Collision of the Breathing Muscles

The first part talks about the collision of two opposing sets of breathing muscles. The breathing muscles we are talking about here are the following:

  1. The diaphragm
  2. The external intercostal muscles
  3. The abdominal muscles
  4. The internal intercostal muscles

The first two sets of muscles control inhalation and the last two sets of muscles control exhalation. These muscles can be seen in the following diagram:

How to improve your voice using the right breathing muscles

The question we must now answer is – how do you generate the collision? Well, the answer is surprisingly simple: just “pull up” before you start to sing, right after you have inhaled. Yep, that is all it takes to support the voice.If you like, you can break it down into 4 steps: inhale, pull up, sing, sustain the support while you sustain the note.

You may have heard in the past that support is about “pushing out”, but in reality it is the exact opposite – you pull up, or lift the abdominal bulk.

The purpose of support is two fold – firstly, to produce a steady column of air that can be passed over the vocal chords so sound can be produced, and secondly to close the vocal chords, which brings us to our next point……

Closing the Vocal Chords

An interesting phenomenon occurs when the two sets of inhalation and exhalation muscles previously mentioned are exerted at the same time against each other when exhaling – the collision of these muscles causes a reflex action that closes the vocal chords.

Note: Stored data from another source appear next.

/-- **THE IMAGE OF A TWO-NODE CLASS AT `(λ, μ)`, `λ ≠ μ`, IN EVERY DEGREE**: `q₁` of exact order `P`, `q₂` of exact order `P′`, `k + k′ = n`, `P + P′ + 1 ≤ k′` ⇒
**`V(univ, w_n(expMul λ q₁ + expMul μ q₂), k′) = coSiegel(k′+n) ⊓ Gs λ μ (xRich(k′+n, n−P−1) ⊔ yRich(k′+n, n−P′−1))`** — E1's duality on F1's kernel law; F8's split name
`Gs λ μ ((coSiegel ⊓ xRich) ⊔ (coSiegel ⊓ yRich))` needs `P + P′ + 2 ≤ n + 1 − k′` as well. -/
theorem V_w_two_finite_nodes_eq' {lam mu : K} (h : lam ≠ mu) {k k' P P' : ℕ} (hkk' : k + k' = n) (hPP' : P + P' + 1 ≤ k') {q₁ q₂ : ℕ → K}
    (hq₁ : ∀ j, P < j → q₁ j = 0) (hq₁P : q₁ P ≠ 0) (hq₂ : ∀ j, P' < j → q₂ j = 0) (hq₂P : q₂ P' ≠ 0) :
    V K (In n) Finset.univ (w K n n (fun j => expMul K lam q₁ j + expMul K mu q₂ j)) k' =
      coSiegel K n (k' + n) ⊓ (xRich K n (k' + n) (n - P - 1) ⊔ yRich K n (k' + n) (n - P' - 1)).map (Gs K (n := n) lam mu).toLinearMap := by
  rw [V_w_eq_Ann K hkk', Kr_w_two_finite_nodes K h (by omega) hq₁ hq₁P hq₂ hq₂P, Ann_sup, Ann_siegelIdeal K (by omega),
    Ann_map_Gs_xyRich K lam mu (by omega) (by omega) (by omega)]

/-- the split form is contained: `Gs λ μ ((coSiegel ⊓ xRich(k′+n, n−P−1)) ⊔ (coSiegel ⊓ yRich(k′+n, n−P′−1))) ≤ V(univ, w_n(expMul λ q₁ + expMul μ q₂), k′)` (`P + P′ + 1 ≤ k′`). -/
theorem map_Gs_sup_inf_le_V_w {lam mu : K} (h : lam ≠ mu) {k k' P P' : ℕ} (hkk' : k + k' = n) (hPP' : P + P' + 1 ≤ k') {q₁ q₂ : ℕ → K}
    (hq₁ : ∀ j, P < j → q₁ j = 0) (hq₁P : q₁ P ≠ 0) (hq₂ : ∀ j, P' < j → q₂ j = 0) (hq₂P : q₂ P' ≠ 0) :
    ((coSiegel K n (k' + n) ⊓ xRich K n (k' + n) (n - P - 1)) ⊔ (coSiegel K n (k' + n) ⊓ yRich K n (k' + n) (n - P' - 1))).map
        (Gs K (n := n) lam mu).toLinearMap ≤ V K (In n) Finset.univ (w K n n (fun j => expMul K lam q₁ j + expMul K mu q₂ j)) k' := by
  rw [V_w_two_finite_nodes_eq' K h hkk' hPP' hq₁ hq₁P hq₂ hq₂P]
  calc ((coSiegel K n (k' + n) ⊓ xRich K n (k' + n) (n - P - 1)) ⊔ (coSiegel K n (k' + n) ⊓ yRich K n (k' + n) (n - P' - 1))).map
        (Gs K (n := n) lam mu).toLinearMap
      ≤ (coSiegel K n (k' + n) ⊓ (xRich K n (k' + n) (n - P - 1) ⊔ yRich K n (k' + n) (n - P' - 1))).map (Gs K (n := n) lam mu).toLinearMap :=
        Submodule.map_mono (sup_le (inf_le_inf_left _ le_sup_left) (inf_le_inf_left _ le_sup_right))
    _ = _ := by rw [Submodule.map_inf _ (Gs K (n := n) lam mu).injective, map_Gs_coSiegel]

/-- **THE PURE CLASS AT `λ` PLUS THE POINT** (`A, c ≠ 0`, `k + k′ = n`, `1 ≤ k′`): `V(univ, w_n(A λ^• + c·δ_n), k′) = coSiegel(k′+n) ⊓ Φs λ (xRich(k′+n, n−1) ⊔ yRich(k′+n, n−1))`. -/
theorem V_w_exp_add_point_eq (lam : K) {k k' : ℕ} (hkk' : k + k' = n) (hk' : 1 ≤ k') {A c : K} (hA : A ≠ 0) (hc : c ≠ 0) :
    V K (In n) Finset.univ (w K n n (fun j => A * lam ^ j + if j = n then c else 0)) k' =
      coSiegel K n (k' + n) ⊓ (xRich K n (k' + n) (n - 1) ⊔ yRich K n (k' + n) (n - 1)).map (Φs K (n := n) lam).toLinearMap := by
  have e : (fun j => A * lam ^ j + if j = n then c else 0) = fun j => expMul K lam (fun i => if i = 0 then A else 0) j + (fun i => if i = n then c else 0) j := by
    funext j; rw [expMul_spike_zero]
  rw [e, V_w_expMul_add_top_eq K lam hkk' (P := 0) (P' := 0) (by omega) (fun j hj => if_neg (by omega)) (by rwa [if_pos rfl])
      (fun j hj => if_neg (by omega)) (by rw [Nat.sub_zero, if_pos rfl]; exact hc), Nat.sub_zero]

/-- **TWO PURE CLASSES** (`λ ≠ μ`, `A, B ≠ 0`, `k + k′ = n`, `1 ≤ k′`): `V(univ, w_n(A λ^• + B μ^•), k′) = coSiegel(k′+n) ⊓ Gs λ μ (xRich(k′+n, n−1) ⊔ yRich(k′+n, n−1))`. -/
theorem V_w_exp_add_exp_eq {lam mu : K} (h : lam ≠ mu) {k k' : ℕ} (hkk' : k + k' = n) (hk' : 1 ≤ k') {A B : K} (hA : A ≠ 0) (hB : B ≠ 0) :
    V K (In n) Finset.univ (w K n n (fun j => A * lam ^ j + B * mu ^ j)) k' =
      coSiegel K n (k' + n) ⊓ (xRich K n (k' + n) (n - 1) ⊔ yRich K n (k' + n) (n - 1)).map (Gs K (n := n) lam mu).toLinearMap := by
  have e : (fun j => A * lam ^ j + B * mu ^ j) =
      fun j => expMul K lam (fun i => if i = 0 then A else 0) j + expMul K mu (fun i => if i = 0 then B else 0) j := by
    funext j; rw [expMul_spike_zero, expMul_spike_zero]
  rw [e, V_w_two_finite_nodes_eq' K h hkk' (P := 0) (P' := 0) (by omega) (fun j hj => if_neg (by omega)) (by rwa [if_pos rfl])
      (fun j hj => if_neg (by omega)) (by rwa [if_pos rfl]), Nat.sub_zero]

end Summit.Ventures.HSemireg.Wedge.KernelDuality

The important thing to note here is that it is a reflex action! This is the body’s natural way of closing the vocal chords to produce sound. If you take one thing from this point – the act of support or pulling up, automatically closes the vocal chords.

Minimal Interference

The last point I want to cover here is the concept of minimal interference. As mentioned in the point above, the action of pulling up, automatically (by reflex), closes the vocal chords, thus allowing us to produce sound. No other muscles are needed to close the vocal chords.

This is the natural way of singing and speaking, and you can see this in action when you watch a new born baby cry, and cry, and cry. Notice that they never seem to go hoarse.

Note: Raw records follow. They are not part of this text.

import Summits.KontsevichZagierPeriods.KontsevichZagierPeriods.Theses.HeckeMultiplicityOne
import Literature.NumberTheory.EllipticCurves.ModularSymbolRep
import Literature.NumberTheory.EllipticCurves.HeckeIntegralityProofs
import Literature.NumberTheory.Transcendental.KZSubcalculusInvariants
import Literature.NumberTheory.Transcendental.SemialgebraicMapsProofs

/-!
# `HeckeIsMoves` — Hecke correspondences are moves (stmt-KontsevichZagierPeriods-5125, route
`HeckeMultiplicityOne`, support item of rank 3), typed in the vocabulary of `ModularSymbolRep`

The route files the item informally ("HECKE CORRESPONDENCES ARE MOVES: for a newform
`f ∈ S₂(Γ₀(N))` with rational Fourier coefficients, a prime `p` and a unimodular arc `g{0,∞}`,
`a_p(f)·[arc, ω_f] − Σᵢ [Mᵢ·arc, ω_f] ∈ KZ.relations`"), pending the definition request
`ModularSymbolRep`, which has since landed (`Literature/NumberTheory/EllipticCurves/ModularSymbolRep.lean`).
In that formalism every arc integral is a one-dimensional Kontsevich–Zagier representation on the
COMMON domain `arcDomain = (1728, ∞) ⊆ ℝ¹` (the coordinate `u = j` of the ORIGINAL half-arc
`g·{it | t > 1}`), with canonical integrand `arcIntegrand φ u = (2πi φ/j')(i t₊(u))` for the cusp
function `φ = f ∣ g`; the `i`-th Hecke translate of the half-arc is the half-arc of the cusp function
`(f ∣ βᵢ) ∣ g`, `βᵢ ∈ {(1 j; 0 p) : j mod p} ∪ {diag(p, 1)}` (`heckeRep`, index set `HeckeIdx N p`,
Diamond–Shurman Prop. 5.2.1; Cremona (2.8.7)–(2.8.8) for the modular-symbol form), whose canonical
integrand is the pulled-back form `(ω_f/dj)(βᵢ g · i t₊(u)) · d(j ∘ βᵢ)/dj` — a function of the SAME
real variable `u`.  The pointwise trace identity `T_p ω_f = a_p ω_f` on the `u`-line is the tree's
`arcIntegrand_heckeT`.  Consequently the typed content of `HeckeIsMoves` is exactly ONE family of
moves of the calculus: integrand additivity (rule (1b)) on the common domain, `p + 1` times, plus the
bookkeeping `[σ, a f] ≡ a • [σ, f]` for the INTEGER eigenvalue `a = a_p(f)` (again rule (1b),
`KZ.IntegralRep.of_constMul_nat_sub_nsmul_mem_relations`).  No change of variables is needed: the
card's "rule 2 along the branches `u ↦ uᵢ(u)` of `Φ_p(u, uᵢ) = 0`" is subsumed by the common
coordinate (and could not be a real change of variables anyway — on a non-unimodular image arc
`uᵢ(u)` is complex).

## Main results

* `of_sub_sum_of_mem_relations`, `zsmul_of_sub_sum_of_mem_relations` — **finite integrand
  additivity with an integer multiplier** in `KZ.relations`: if the representations `R i`, `i ∈ s`,
  live on the domain of `r` and `a · r.integrand = Σ_{i ∈ s} (R i).integrand` there (`a : ℤ`), then
  `a • [r] − Σ_{i ∈ s} [R i] ∈ KZ.relations`.  Pure calculus, reusable by every "trace identity"
  argument (Hecke correspondences here; the Landen/`T₂` identity of `DeltaRatioHecke`).
* `heckeIsMoves_halfArc_re`, `heckeIsMoves_halfArc_im` — for `T_p f = a f` with `a ∈ ℤ`,
  `g ∈ SL₂(ℤ)` and admissible half-arcs, `a • [re h(f ∣ g)] − Σ_{i ∈ I_p(N)} [re h((f ∣ βᵢ) ∣ g)]
  ∈ KZ.relations` (and the same for imaginary parts).
* `heckeIsMoves_re`, `heckeIsMoves_im` — the full unimodular arc `{g0, g∞}` (`ρ : ModularSymbolRep f g`,
  classes `ρ.classRe`, `ρ.classIm`): `a • ρ.classRe − Σᵢ ([re h((f∣βᵢ)∣g)] − [re h((f∣βᵢ)∣gS)])
  ∈ KZ.relations`, i.e. `a_p·[arc, ω_f] − Σᵢ [βᵢ·arc, ω_f] ∈ KZ.relations` with `[βᵢ·arc, ω_f]`
  the canonical representation of `2πi ∫_{βᵢ g 0}^{βᵢ g ∞} f(z) dz`.

For `p ∣ N` the index set `HeckeIdx N p` drops `β_∞` and the same statements are the `U_p`-relations.
The re-expansion of the image arcs `{βᵢg0, βᵢg∞}` (not unimodular) through unimodular symbols
(Manin's continued-fraction trick, Heilbronn matrices) is NOT part of this item: it is the zero-bulk
Stokes content of the route's `ManinStokes` / `ModularSectorCommensurability`.

Sources: F. Diamond, J. Shurman, *A First Course in Modular Forms* (2005), Prop. 5.2.1;
J. E. Cremona, *Algorithms for modular elliptic curves* (1997), §2.8 (2.8.7)–(2.8.8);
M. Kontsevich, D. Zagier, *Periods* (2001), §1.2 rule (1), §3.4.
-/

noncomputable section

So, what other muscles can close the vocal chords? It just so happens that the muscles that control the swallowing reflex can also close the vocal chords. This makes sense anatomically, because we don’t want food and drink going down into our lungs! One telltale sign of using the swallowing muscles while singing is a high larynx. This is due to the fact that the larynx rises to fold the epiglottis over the vocal chords, stopping food and drink from entering our lungs.

This can be seen in the following diagram:


While I could delve into much greater detail especially around the anatomy of singing, I wanted to cover the basics of support in this article and why it is foundational to singing and answering the question of how to improve your voice using support. You can learn how to sing better using support starting today by clicking on the link.

If we were to create our own, simpler definition of support, we could say it like this: pull up or lift the abdominal bulk, which will in turn close the vocal chords and allow the larynx and vocal chords to make their own adjustments with minimal interference.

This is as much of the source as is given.